In the answer, each line of the listing should appear again unchanged.

Start of Block

/-! ## The `K`-action on the Fock model `ℂ[z₁, z₂, w]` by substitution -/

/-- Substitution of the variables under `k = (A,d)`: `z_a ↦ Σ_b A_{ba} z_b` (the `z`'s transform like the standard
basis of `V⁺ = ℂ²`), `w ↦ d̄ w`. -/
def substVar (k : K) : Fock.HarmVar → Fock.HarmModel
  | Sum.inl a => ∑ b : Fin 2, (mat k) b a • X (Sum.inl b)
  | Sum.inr u => star (k.2 : ℂ) • X (Sum.inr u)

/-- The substitution as a `ℂ`-algebra endomorphism of `ℂ[z₁,z₂,w]`. -/
def substHom (k : K) : Fock.HarmModel →ₐ[ℂ] Fock.HarmModel := MvPolynomial.aeval (substVar k)

/-- (Ported verbatim from the HodgeCMPerL package; no docstring in the source.) -/
@[simp] theorem substHom_X (k : K) (v : Fock.HarmVar) : substHom k (X v) = substVar k v := by
  rw [substHom, MvPolynomial.aeval_X]

/-- (Ported verbatim from the HodgeCMPerL package; no docstring in the source.) -/
theorem substHom_one : substHom 1 = AlgHom.id ℂ Fock.HarmModel := by
  refine MvPolynomial.algHom_ext fun v => ?_
  rw [substHom_X, AlgHom.id_apply]
  rcases v with a | u
  · simp only [substVar, mat, Prod.fst_one, OneMemClass.coe_one, Fin.sum_univ_two]
    fin_cases a <;> simp [Matrix.one_apply]
  · simp [substVar]

/-- (Ported verbatim from the HodgeCMPerL package; no docstring in the source.) -/
theorem substHom_mul (k₁ k₂ : K) : substHom (k₁ * k₂) = (substHom k₁).comp (substHom k₂) := by
  refine MvPolynomial.algHom_ext fun v => ?_
  rw [AlgHom.comp_apply, substHom_X, substHom_X]
  rcases v with a | u
  · simp only [substVar, mat, Prod.fst_mul, Submonoid.coe_mul, Fin.sum_univ_two, Matrix.mul_apply, map_add,
      map_smul, substHom_X]
    simp only [smul_add, smul_smul]
    module
  · simp only [substVar, Prod.snd_mul, Submonoid.coe_mul, map_smul, substHom_X, smul_smul, star_mul]

/-- **The `K_{ι₁} = U(2) × U(1)`-action on the Fock model** `ℂ[z₁,z₂,w]`: `(A,d)·f = d̄ · f(zA, d̄ w)` (vacuum twist
`d̄`, weight table (F2) of `FockKTypes`). -/
def fockRep : Representation ℂ K Fock.HarmModel where
  toFun k := star (k.2 : ℂ) • (substHom k).toLinearMap
  map_one' := by
    apply LinearMap.ext
    intro f
    simp [substHom_one]
  map_mul' k₁ k₂ := by
    apply LinearMap.ext
    intro f
    have hc : substHom (k₁ * k₂) f = substHom k₁ (substHom k₂ f) := by
      rw [substHom_mul]; rfl
    simp only [LinearMap.smul_apply, AlgHom.toLinearMap_apply, Module.End.mul_apply, Prod.snd_mul,
      Submonoid.coe_mul, star_mul, map_smul, hc, smul_smul]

End of Block

Written solution
/-! ## The `K`-action on the Fock model `ℂ[z₁, z₂, w]` by substitution -/

/-- Substitution of the variables under `k = (A,d)`: `z_a ↦ Σ_b A_{ba} z_b` (the `z`'s transform like the standard
basis of `V⁺ = ℂ²`), `w ↦ d̄ w`. -/
def substVar (k : K) : Fock.HarmVar → Fock.HarmModel
  | Sum.inl a => ∑ b : Fin 2, (mat k) b a • X (Sum.inl b)
  | Sum.inr u => star (k.2 : ℂ) • X (Sum.inr u)

/-- The substitution as a `ℂ`-algebra endomorphism of `ℂ[z₁,z₂,w]`. -/
def substHom (k : K) : Fock.HarmModel →ₐ[ℂ] Fock.HarmModel := MvPolynomial.aeval (substVar k)

/-- (Ported verbatim from the HodgeCMPerL package; no docstring in the source.) -/
@[simp] theorem substHom_X (k : K) (v : Fock.HarmVar) : substHom k (X v) = substVar k v := by
  rw [substHom, MvPolynomial.aeval_X]

/-- (Ported verbatim from the HodgeCMPerL package; no docstring in the source.) -/
theorem substHom_one : substHom 1 = AlgHom.id ℂ Fock.HarmModel := by
  refine MvPolynomial.algHom_ext fun v => ?_
  rw [substHom_X, AlgHom.id_apply]
  rcases v with a | u
  · simp only [substVar, mat, Prod.fst_one, OneMemClass.coe_one, Fin.sum_univ_two]
    fin_cases a <;> simp [Matrix.one_apply]
  · simp [substVar]

/-- (Ported verbatim from the HodgeCMPerL package; no docstring in the source.) -/
theorem substHom_mul (k₁ k₂ : K) : substHom (k₁ * k₂) = (substHom k₁).comp (substHom k₂) := by
  refine MvPolynomial.algHom_ext fun v => ?_
  rw [AlgHom.comp_apply, substHom_X, substHom_X]
  rcases v with a | u
  · simp only [substVar, mat, Prod.fst_mul, Submonoid.coe_mul, Fin.sum_univ_two, Matrix.mul_apply, map_add,
      map_smul, substHom_X]
    simp only [smul_add, smul_smul]
    module
  · simp only [substVar, Prod.snd_mul, Submonoid.coe_mul, map_smul, substHom_X, smul_smul, star_mul]

/-- **The `K_{ι₁} = U(2) × U(1)`-action on the Fock model** `ℂ[z₁,z₂,w]`: `(A,d)·f = d̄ · f(zA, d̄ w)` (vacuum twist
`d̄`, weight table (F2) of `FockKTypes`). -/
def fockRep : Representation ℂ K Fock.HarmModel where
  toFun k := star (k.2 : ℂ) • (substHom k).toLinearMap
  map_one' := by
    apply LinearMap.ext
    intro f
    simp [substHom_one]
  map_mul' k₁ k₂ := by
    apply LinearMap.ext
    intro f
    have hc : substHom (k₁ * k₂) f = substHom k₁ (substHom k₂ f) := by
      rw [substHom_mul]; rfl
    simp only [LinearMap.smul_apply, AlgHom.toLinearMap_apply, Module.End.mul_apply, Prod.snd_mul,
      Submonoid.coe_mul, star_mul, map_smul, hc, smul_smul]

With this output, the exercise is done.